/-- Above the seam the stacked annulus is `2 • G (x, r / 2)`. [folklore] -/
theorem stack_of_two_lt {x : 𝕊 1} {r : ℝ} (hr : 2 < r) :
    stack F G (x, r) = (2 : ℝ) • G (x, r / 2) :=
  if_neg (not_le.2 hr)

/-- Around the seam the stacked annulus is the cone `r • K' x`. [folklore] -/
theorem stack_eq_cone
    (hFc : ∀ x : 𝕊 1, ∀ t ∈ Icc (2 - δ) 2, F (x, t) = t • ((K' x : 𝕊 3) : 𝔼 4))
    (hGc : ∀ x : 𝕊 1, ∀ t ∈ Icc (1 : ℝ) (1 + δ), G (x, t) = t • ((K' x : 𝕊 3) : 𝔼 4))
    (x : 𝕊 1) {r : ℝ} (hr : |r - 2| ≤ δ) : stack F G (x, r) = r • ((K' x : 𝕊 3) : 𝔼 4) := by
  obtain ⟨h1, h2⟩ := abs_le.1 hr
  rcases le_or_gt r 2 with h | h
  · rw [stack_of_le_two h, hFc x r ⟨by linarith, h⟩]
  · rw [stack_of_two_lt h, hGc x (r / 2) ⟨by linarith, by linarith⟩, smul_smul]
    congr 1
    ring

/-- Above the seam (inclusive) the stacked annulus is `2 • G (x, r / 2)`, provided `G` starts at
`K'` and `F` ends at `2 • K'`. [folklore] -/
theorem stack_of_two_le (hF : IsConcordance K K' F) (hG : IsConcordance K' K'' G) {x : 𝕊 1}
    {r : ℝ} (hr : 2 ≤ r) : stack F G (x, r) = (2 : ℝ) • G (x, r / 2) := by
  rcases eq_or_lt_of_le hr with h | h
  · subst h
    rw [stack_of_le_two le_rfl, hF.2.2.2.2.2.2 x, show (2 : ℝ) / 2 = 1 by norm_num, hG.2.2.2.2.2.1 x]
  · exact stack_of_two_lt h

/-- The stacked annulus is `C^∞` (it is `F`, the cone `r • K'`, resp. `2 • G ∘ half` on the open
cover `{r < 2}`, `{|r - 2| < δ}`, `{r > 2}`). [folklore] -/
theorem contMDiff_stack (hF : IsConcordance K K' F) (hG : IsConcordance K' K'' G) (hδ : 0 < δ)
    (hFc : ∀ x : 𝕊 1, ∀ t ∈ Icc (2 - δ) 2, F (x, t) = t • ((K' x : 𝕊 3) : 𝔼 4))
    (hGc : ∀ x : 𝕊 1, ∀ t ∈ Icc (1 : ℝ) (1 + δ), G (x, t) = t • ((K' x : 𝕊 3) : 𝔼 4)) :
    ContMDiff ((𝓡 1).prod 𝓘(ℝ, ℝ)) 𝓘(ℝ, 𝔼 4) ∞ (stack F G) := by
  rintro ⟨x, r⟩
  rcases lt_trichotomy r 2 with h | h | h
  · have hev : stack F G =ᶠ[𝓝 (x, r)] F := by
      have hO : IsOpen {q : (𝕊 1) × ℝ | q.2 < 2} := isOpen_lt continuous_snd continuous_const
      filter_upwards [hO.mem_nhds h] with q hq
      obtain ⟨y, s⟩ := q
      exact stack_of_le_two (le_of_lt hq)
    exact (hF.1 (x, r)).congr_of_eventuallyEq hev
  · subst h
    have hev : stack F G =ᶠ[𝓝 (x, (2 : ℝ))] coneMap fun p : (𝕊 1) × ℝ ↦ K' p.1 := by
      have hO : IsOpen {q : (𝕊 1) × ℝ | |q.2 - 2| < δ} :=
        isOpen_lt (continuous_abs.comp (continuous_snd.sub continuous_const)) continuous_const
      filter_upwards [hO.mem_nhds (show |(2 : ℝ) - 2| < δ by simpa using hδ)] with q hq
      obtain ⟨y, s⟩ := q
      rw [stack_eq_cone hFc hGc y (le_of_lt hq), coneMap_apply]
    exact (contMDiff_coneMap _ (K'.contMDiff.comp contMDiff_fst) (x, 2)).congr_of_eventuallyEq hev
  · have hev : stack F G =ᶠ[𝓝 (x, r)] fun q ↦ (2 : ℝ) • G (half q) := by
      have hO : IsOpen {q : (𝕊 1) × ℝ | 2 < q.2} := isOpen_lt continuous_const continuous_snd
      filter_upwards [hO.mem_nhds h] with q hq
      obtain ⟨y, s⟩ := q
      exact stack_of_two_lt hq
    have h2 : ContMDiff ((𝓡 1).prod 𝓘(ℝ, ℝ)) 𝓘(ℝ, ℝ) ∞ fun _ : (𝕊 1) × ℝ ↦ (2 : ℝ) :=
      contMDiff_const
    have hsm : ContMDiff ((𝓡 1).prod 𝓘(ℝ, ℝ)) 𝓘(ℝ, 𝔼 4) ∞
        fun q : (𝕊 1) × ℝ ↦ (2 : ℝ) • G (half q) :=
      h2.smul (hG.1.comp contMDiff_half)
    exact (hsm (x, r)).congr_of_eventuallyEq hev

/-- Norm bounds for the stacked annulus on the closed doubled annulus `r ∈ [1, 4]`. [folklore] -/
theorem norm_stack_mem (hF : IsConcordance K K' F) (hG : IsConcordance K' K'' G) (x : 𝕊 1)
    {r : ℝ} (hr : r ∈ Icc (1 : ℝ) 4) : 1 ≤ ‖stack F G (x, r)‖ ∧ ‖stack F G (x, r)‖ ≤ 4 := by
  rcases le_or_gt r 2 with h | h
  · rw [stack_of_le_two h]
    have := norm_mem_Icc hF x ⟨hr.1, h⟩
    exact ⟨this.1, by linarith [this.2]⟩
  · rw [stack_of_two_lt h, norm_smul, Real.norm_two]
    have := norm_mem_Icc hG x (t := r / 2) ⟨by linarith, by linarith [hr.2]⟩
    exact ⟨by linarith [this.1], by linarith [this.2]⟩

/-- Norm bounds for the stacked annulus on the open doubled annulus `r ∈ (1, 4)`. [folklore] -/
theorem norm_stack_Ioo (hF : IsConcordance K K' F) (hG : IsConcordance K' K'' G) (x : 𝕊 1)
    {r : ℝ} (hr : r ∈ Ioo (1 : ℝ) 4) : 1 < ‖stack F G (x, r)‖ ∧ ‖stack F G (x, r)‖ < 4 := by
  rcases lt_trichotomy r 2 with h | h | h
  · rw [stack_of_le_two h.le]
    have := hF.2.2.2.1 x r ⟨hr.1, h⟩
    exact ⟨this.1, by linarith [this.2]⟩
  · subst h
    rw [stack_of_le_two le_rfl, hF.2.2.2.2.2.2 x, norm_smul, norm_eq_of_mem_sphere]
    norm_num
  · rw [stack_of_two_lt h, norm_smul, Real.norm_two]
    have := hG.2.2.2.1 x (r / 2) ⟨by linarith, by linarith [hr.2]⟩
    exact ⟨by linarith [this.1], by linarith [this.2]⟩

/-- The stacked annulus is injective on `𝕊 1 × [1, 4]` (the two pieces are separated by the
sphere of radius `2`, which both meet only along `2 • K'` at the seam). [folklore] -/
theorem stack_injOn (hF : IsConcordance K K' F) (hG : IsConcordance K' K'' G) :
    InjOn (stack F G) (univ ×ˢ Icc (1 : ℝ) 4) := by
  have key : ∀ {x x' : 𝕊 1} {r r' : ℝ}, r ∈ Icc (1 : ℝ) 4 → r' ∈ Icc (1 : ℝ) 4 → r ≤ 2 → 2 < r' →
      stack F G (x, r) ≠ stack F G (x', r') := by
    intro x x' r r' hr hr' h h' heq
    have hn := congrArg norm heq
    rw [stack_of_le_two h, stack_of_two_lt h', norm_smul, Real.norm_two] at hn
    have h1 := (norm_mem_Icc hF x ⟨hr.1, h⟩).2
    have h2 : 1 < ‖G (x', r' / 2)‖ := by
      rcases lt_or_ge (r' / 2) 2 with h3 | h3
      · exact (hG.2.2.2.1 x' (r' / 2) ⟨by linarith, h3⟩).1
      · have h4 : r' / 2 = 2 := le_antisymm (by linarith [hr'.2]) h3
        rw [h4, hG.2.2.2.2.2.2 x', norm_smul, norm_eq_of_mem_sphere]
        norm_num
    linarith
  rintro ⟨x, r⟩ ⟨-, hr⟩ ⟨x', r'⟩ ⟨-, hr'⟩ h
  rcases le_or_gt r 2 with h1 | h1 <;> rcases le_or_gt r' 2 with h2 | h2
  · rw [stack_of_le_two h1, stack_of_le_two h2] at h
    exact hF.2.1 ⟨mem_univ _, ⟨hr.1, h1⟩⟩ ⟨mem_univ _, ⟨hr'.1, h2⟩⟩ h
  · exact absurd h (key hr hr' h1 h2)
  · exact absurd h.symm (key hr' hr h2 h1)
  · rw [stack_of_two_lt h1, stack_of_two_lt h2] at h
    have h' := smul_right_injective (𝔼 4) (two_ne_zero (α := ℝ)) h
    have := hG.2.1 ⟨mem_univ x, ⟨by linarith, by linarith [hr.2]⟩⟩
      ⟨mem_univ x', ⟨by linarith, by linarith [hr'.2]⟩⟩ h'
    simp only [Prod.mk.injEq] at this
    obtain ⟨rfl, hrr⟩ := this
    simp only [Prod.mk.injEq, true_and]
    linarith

———

TASK DIRECTIONS: This exercise calls for the lines from the one holding "stack F G (x, r) ≠" through the end of the entries, transcribed exactly and with nothing more.

EXERCISE RESPONSE:
      stack F G (x, r) ≠ stack F G (x', r') := by
    intro x x' r r' hr hr' h h' heq
    have hn := congrArg norm heq
    rw [stack_of_le_two h, stack_of_two_lt h', norm_smul, Real.norm_two] at hn
    have h1 := (norm_mem_Icc hF x ⟨hr.1, h⟩).2
    have h2 : 1 < ‖G (x', r' / 2)‖ := by
      rcases lt_or_ge (r' / 2) 2 with h3 | h3
      · exact (hG.2.2.2.1 x' (r' / 2) ⟨by linarith, h3⟩).1
      · have h4 : r' / 2 = 2 := le_antisymm (by linarith [hr'.2]) h3
        rw [h4, hG.2.2.2.2.2.2 x', norm_smul, norm_eq_of_mem_sphere]
        norm_num
    linarith
  rintro ⟨x, r⟩ ⟨-, hr⟩ ⟨x', r'⟩ ⟨-, hr'⟩ h
  rcases le_or_gt r 2 with h1 | h1 <;> rcases le_or_gt r' 2 with h2 | h2
  · rw [stack_of_le_two h1, stack_of_le_two h2] at h
    exact hF.2.1 ⟨mem_univ _, ⟨hr.1, h1⟩⟩ ⟨mem_univ _, ⟨hr'.1, h2⟩⟩ h
  · exact absurd h (key hr hr' h1 h2)
  · exact absurd h.symm (key hr' hr h2 h1)
  · rw [stack_of_two_lt h1, stack_of_two_lt h2] at h
    have h' := smul_right_injective (𝔼 4) (two_ne_zero (α := ℝ)) h
    have := hG.2.1 ⟨mem_univ x, ⟨by linarith, by linarith [hr.2]⟩⟩
      ⟨mem_univ x', ⟨by linarith, by linarith [hr'.2]⟩⟩ h'
    simp only [Prod.mk.injEq] at this
    obtain ⟨rfl, hrr⟩ := this
    simp only [Prod.mk.injEq, true_and]
    linarith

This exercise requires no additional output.